» **Collected data**:
--------------------------------
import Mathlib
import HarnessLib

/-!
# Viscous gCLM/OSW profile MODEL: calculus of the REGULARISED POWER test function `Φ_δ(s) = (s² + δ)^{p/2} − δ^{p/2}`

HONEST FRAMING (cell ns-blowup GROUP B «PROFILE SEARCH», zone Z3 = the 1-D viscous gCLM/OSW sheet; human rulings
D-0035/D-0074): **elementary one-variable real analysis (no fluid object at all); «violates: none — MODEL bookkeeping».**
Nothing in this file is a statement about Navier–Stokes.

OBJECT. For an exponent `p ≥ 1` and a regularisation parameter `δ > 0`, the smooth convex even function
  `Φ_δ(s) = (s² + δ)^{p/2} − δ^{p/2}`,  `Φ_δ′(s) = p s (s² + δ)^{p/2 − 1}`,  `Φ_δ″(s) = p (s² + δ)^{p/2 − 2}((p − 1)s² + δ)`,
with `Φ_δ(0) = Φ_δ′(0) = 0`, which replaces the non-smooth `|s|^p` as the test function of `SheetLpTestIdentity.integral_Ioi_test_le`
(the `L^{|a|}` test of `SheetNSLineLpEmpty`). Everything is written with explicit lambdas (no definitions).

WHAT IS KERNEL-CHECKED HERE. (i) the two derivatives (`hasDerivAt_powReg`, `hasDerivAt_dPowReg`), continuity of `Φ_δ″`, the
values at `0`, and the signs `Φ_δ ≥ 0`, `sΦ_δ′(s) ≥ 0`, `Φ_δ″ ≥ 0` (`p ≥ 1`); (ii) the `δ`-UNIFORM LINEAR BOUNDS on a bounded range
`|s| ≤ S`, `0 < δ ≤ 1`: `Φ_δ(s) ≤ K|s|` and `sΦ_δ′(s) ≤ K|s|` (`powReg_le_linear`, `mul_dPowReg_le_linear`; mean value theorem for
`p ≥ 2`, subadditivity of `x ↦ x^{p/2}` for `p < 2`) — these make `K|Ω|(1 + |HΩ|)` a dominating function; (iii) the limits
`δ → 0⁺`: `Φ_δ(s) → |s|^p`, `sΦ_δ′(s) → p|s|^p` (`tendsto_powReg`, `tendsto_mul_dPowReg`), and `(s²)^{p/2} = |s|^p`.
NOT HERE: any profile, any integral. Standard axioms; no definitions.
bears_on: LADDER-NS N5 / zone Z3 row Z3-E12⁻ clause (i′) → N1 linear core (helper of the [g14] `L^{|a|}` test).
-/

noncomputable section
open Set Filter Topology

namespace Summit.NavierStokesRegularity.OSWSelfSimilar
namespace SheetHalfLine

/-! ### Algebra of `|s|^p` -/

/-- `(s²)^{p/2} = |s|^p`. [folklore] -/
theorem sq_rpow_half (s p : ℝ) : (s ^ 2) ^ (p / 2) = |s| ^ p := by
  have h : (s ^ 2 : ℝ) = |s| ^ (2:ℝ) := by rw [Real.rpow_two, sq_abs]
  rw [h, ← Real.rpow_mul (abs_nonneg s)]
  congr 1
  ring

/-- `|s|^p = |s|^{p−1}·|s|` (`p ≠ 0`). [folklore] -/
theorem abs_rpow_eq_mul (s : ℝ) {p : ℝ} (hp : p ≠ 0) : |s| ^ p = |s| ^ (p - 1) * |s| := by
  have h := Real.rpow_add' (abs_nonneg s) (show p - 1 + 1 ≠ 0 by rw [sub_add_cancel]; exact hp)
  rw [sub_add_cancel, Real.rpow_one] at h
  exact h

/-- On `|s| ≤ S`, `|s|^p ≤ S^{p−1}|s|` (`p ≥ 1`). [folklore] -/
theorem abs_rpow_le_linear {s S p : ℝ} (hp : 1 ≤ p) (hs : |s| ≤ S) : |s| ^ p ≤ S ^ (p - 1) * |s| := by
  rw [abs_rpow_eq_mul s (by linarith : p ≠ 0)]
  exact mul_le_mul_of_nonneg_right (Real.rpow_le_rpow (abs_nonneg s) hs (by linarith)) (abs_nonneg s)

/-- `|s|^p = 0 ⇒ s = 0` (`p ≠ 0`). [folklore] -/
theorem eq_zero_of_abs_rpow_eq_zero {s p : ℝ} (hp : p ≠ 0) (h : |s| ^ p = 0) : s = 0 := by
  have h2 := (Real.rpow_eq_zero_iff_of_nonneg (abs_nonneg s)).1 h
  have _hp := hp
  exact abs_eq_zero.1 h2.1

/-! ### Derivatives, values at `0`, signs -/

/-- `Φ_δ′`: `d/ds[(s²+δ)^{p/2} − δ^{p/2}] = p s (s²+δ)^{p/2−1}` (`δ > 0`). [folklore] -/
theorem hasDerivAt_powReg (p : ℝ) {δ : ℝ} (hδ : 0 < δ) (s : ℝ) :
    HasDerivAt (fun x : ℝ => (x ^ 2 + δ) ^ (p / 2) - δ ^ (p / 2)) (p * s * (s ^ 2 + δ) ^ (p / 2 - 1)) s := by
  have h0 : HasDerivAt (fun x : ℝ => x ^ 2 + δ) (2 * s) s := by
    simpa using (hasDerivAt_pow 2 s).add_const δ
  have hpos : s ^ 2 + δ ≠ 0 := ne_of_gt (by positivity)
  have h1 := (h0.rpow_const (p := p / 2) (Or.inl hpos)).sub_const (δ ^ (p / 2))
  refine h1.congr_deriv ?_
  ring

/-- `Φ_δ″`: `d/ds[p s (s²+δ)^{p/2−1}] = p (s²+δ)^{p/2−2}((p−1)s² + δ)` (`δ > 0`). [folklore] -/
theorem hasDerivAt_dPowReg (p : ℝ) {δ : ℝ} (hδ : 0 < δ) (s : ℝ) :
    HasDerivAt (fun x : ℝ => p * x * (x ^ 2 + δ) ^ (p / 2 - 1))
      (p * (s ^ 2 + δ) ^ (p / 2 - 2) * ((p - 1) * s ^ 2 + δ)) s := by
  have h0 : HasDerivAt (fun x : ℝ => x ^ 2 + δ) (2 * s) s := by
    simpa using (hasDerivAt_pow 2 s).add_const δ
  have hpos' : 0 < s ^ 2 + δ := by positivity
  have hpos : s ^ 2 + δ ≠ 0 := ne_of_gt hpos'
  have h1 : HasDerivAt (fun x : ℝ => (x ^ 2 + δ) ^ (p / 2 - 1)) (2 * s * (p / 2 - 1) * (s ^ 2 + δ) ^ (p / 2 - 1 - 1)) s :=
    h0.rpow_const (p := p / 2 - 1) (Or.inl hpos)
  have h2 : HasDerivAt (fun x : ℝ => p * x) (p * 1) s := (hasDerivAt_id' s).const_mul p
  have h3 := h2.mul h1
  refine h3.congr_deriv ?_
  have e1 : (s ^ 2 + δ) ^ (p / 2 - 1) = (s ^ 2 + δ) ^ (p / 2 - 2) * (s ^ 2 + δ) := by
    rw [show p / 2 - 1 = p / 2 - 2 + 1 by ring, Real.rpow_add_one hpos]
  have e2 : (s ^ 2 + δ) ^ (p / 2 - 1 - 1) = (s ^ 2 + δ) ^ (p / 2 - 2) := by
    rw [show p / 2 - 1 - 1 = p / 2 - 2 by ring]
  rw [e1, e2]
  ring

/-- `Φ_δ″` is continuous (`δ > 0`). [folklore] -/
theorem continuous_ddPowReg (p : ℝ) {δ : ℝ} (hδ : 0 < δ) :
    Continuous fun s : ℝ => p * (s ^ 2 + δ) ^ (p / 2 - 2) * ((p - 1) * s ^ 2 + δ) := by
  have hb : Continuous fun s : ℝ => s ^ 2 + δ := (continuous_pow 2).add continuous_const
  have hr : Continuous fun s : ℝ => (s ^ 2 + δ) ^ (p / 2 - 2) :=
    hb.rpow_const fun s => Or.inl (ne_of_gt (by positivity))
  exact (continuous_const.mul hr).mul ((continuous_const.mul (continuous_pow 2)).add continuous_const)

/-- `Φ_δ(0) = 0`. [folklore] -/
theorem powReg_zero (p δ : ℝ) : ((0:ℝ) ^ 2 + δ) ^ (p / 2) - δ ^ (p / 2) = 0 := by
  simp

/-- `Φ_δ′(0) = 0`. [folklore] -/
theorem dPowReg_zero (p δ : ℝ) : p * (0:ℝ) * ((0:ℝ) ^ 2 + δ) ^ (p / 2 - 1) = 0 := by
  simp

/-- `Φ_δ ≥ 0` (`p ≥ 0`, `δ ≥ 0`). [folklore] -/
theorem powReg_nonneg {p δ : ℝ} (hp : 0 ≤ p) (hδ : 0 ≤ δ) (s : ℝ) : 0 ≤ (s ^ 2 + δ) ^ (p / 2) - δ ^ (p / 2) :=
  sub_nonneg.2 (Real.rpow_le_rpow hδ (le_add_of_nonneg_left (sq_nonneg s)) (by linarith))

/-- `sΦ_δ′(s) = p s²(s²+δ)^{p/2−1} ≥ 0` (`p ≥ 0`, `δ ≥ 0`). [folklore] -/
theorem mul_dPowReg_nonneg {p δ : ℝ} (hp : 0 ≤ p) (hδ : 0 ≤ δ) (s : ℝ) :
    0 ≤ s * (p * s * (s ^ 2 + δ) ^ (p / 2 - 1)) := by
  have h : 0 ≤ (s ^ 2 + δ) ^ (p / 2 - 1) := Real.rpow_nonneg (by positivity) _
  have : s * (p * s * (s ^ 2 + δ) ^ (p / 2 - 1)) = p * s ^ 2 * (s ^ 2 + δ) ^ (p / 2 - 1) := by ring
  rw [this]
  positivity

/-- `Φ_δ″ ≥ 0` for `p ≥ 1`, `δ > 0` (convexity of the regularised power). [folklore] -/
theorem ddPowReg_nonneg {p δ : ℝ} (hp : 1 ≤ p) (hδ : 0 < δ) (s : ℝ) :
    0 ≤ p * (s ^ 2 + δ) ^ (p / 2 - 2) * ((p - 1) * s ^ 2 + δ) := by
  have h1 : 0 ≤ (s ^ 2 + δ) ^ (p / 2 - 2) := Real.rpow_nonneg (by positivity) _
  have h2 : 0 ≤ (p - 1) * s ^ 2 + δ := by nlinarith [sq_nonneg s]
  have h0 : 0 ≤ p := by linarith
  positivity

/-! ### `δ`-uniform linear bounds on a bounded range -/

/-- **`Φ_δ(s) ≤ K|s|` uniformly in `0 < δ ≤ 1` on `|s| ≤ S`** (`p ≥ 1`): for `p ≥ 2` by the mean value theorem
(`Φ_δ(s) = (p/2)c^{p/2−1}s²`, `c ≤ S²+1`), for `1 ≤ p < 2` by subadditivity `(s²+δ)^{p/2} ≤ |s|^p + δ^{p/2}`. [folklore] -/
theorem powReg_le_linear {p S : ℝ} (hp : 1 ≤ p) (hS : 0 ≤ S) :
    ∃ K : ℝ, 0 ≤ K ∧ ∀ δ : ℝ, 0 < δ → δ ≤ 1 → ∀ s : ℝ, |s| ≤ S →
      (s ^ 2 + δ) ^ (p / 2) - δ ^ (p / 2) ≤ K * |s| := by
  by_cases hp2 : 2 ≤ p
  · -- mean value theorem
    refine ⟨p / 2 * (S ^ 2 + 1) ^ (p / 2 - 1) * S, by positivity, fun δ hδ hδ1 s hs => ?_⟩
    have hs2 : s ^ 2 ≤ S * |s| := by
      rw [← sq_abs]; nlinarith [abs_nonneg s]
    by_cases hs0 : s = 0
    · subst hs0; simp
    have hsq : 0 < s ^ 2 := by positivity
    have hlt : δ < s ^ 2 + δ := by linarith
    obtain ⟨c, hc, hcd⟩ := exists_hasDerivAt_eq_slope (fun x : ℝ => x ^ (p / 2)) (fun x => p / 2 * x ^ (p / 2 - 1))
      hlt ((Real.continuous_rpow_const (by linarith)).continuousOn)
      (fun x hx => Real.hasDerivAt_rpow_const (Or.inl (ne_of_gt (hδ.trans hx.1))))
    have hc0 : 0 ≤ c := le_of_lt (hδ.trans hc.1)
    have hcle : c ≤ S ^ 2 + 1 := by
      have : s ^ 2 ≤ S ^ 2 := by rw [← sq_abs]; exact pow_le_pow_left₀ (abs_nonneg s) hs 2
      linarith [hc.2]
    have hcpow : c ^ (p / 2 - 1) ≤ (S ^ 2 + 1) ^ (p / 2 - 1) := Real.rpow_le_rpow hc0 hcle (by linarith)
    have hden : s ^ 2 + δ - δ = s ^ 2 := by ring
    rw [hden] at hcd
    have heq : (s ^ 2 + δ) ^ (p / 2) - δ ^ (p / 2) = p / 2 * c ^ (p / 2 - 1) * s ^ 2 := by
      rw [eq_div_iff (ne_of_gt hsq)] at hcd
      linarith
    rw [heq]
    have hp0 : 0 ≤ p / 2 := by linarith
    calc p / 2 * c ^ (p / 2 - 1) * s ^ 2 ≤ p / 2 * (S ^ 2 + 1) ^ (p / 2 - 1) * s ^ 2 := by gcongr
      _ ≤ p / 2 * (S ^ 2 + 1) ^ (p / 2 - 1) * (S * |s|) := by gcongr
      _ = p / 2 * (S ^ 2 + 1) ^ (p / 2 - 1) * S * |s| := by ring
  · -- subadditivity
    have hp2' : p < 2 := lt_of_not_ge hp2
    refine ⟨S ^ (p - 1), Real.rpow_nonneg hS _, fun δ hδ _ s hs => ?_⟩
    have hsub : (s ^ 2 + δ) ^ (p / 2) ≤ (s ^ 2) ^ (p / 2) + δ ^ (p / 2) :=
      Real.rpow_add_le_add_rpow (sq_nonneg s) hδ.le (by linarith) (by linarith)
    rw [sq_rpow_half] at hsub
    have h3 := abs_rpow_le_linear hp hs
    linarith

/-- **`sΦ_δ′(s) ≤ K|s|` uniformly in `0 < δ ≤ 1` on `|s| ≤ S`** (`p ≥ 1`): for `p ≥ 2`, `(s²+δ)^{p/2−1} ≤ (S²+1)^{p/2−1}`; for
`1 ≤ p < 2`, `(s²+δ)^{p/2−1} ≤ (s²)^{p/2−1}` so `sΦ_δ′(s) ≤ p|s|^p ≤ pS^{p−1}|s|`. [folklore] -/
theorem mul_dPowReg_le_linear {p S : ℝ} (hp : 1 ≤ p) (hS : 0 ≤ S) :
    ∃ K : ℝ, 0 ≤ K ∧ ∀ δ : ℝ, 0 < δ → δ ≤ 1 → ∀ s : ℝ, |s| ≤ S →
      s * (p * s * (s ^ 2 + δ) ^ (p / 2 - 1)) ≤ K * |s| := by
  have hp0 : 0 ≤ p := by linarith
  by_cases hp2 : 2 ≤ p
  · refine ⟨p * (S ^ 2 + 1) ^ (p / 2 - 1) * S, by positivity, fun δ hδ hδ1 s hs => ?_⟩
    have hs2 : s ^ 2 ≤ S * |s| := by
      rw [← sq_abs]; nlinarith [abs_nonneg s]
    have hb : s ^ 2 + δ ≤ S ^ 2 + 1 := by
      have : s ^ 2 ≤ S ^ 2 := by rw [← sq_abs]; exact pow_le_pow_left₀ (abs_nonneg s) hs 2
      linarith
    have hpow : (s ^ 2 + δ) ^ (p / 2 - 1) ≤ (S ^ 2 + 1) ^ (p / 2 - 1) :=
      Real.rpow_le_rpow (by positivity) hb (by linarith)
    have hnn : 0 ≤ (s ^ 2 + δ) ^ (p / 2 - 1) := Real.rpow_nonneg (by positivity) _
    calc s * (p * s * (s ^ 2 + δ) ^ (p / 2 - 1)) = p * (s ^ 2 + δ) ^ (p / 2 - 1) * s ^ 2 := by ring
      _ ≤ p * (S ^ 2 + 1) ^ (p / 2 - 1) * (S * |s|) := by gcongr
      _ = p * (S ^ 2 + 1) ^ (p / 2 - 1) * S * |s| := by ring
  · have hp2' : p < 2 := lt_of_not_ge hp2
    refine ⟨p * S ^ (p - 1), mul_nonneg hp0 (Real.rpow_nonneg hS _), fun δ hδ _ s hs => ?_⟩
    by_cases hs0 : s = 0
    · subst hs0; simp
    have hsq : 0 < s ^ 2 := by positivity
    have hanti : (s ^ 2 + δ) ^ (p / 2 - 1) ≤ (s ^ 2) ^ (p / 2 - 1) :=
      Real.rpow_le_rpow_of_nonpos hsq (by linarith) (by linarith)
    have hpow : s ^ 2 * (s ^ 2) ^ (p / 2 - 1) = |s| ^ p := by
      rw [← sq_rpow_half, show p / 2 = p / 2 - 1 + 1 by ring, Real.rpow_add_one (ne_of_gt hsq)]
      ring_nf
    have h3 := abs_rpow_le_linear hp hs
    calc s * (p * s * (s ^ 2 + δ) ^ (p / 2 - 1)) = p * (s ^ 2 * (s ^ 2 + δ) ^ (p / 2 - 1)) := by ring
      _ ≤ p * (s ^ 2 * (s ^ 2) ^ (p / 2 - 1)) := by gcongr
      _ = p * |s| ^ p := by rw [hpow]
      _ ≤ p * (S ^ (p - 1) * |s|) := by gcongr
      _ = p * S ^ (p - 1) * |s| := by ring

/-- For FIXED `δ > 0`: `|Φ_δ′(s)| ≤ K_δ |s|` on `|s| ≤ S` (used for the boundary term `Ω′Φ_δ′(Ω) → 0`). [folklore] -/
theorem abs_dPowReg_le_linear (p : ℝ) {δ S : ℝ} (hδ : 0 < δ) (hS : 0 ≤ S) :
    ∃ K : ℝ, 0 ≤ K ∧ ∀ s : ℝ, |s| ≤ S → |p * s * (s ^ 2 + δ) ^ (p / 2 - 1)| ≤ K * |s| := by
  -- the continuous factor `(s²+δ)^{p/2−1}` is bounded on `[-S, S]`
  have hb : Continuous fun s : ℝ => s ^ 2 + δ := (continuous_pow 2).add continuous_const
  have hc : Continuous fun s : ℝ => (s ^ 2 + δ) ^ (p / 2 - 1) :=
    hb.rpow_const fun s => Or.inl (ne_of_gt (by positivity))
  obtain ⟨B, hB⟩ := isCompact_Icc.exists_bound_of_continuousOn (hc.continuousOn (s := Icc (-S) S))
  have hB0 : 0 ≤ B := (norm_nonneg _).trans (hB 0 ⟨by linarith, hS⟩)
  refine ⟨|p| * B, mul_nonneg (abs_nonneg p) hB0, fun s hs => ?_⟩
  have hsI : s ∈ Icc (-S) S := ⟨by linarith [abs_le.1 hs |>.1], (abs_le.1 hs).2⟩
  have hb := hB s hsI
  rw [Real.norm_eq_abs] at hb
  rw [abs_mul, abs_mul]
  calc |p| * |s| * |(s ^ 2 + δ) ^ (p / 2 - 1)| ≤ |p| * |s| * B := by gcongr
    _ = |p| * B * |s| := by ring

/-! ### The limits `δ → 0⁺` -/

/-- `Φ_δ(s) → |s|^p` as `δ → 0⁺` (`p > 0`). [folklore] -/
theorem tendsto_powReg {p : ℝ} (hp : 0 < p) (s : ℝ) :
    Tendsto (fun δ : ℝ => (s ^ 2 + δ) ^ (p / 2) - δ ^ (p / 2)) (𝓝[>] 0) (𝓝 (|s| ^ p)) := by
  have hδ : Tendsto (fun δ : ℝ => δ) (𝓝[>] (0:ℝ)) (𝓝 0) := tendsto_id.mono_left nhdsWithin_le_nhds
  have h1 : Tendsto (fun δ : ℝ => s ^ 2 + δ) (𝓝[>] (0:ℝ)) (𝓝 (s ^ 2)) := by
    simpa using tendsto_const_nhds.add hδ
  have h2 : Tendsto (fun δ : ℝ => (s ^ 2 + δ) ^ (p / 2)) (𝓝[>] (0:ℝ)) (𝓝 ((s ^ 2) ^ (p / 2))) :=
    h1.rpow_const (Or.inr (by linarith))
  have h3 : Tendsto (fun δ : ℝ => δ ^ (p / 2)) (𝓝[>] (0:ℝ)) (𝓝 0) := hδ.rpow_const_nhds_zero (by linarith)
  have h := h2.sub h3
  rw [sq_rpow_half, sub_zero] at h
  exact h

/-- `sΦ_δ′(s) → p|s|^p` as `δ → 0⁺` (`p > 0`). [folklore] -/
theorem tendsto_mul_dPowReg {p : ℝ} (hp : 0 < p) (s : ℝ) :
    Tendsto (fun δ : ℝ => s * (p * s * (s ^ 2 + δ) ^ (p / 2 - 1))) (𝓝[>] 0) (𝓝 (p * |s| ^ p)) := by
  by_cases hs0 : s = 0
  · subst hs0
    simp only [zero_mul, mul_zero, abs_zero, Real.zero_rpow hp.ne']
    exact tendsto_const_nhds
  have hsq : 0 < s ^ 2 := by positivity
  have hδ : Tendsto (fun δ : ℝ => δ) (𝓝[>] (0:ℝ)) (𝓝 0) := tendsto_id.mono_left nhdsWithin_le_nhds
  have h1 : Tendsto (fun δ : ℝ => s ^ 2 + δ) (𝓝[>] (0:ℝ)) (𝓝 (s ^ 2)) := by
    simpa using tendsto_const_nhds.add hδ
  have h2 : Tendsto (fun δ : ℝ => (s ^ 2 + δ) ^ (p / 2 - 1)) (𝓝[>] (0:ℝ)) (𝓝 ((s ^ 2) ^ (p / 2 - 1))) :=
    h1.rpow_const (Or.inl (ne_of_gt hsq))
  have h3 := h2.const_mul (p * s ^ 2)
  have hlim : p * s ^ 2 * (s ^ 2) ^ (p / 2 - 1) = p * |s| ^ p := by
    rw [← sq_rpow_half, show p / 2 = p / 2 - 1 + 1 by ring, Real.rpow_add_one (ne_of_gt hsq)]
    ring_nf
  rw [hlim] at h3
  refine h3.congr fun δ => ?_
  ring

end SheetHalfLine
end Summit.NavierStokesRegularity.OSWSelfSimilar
--------------------------------
» **Work item**: Please transcribe only the lines in the records above running from the line that has "have hcle : c ≤ S ^ 2 + 1 := by" through the line that has "calc p / 2 *", both included, exactly as they appear.

» **Answer**:
    have hcle : c ≤ S ^ 2 + 1 := by
      have : s ^ 2 ≤ S ^ 2 := by rw [← sq_abs]; exact pow_le_pow_left₀ (abs_nonneg s) hs 2
      linarith [hc.2]
    have hcpow : c ^ (p / 2 - 1) ≤ (S ^ 2 + 1) ^ (p / 2 - 1) := Real.rpow_le_rpow hc0 hcle (by linarith)
    have hden : s ^ 2 + δ - δ = s ^ 2 := by ring
    rw [hden] at hcd
    have heq : (s ^ 2 + δ) ^ (p / 2) - δ ^ (p / 2) = p / 2 * c ^ (p / 2 - 1) * s ^ 2 := by
      rw [eq_div_iff (ne_of_gt hsq)] at hcd
      linarith
    rw [heq]
    have hp0 : 0 ≤ p / 2 := by linarith
    calc p / 2 * c ^ (p / 2 - 1) * s ^ 2 ≤ p / 2 * (S ^ 2 + 1) ^ (p / 2 - 1) * s ^ 2 := by gcongr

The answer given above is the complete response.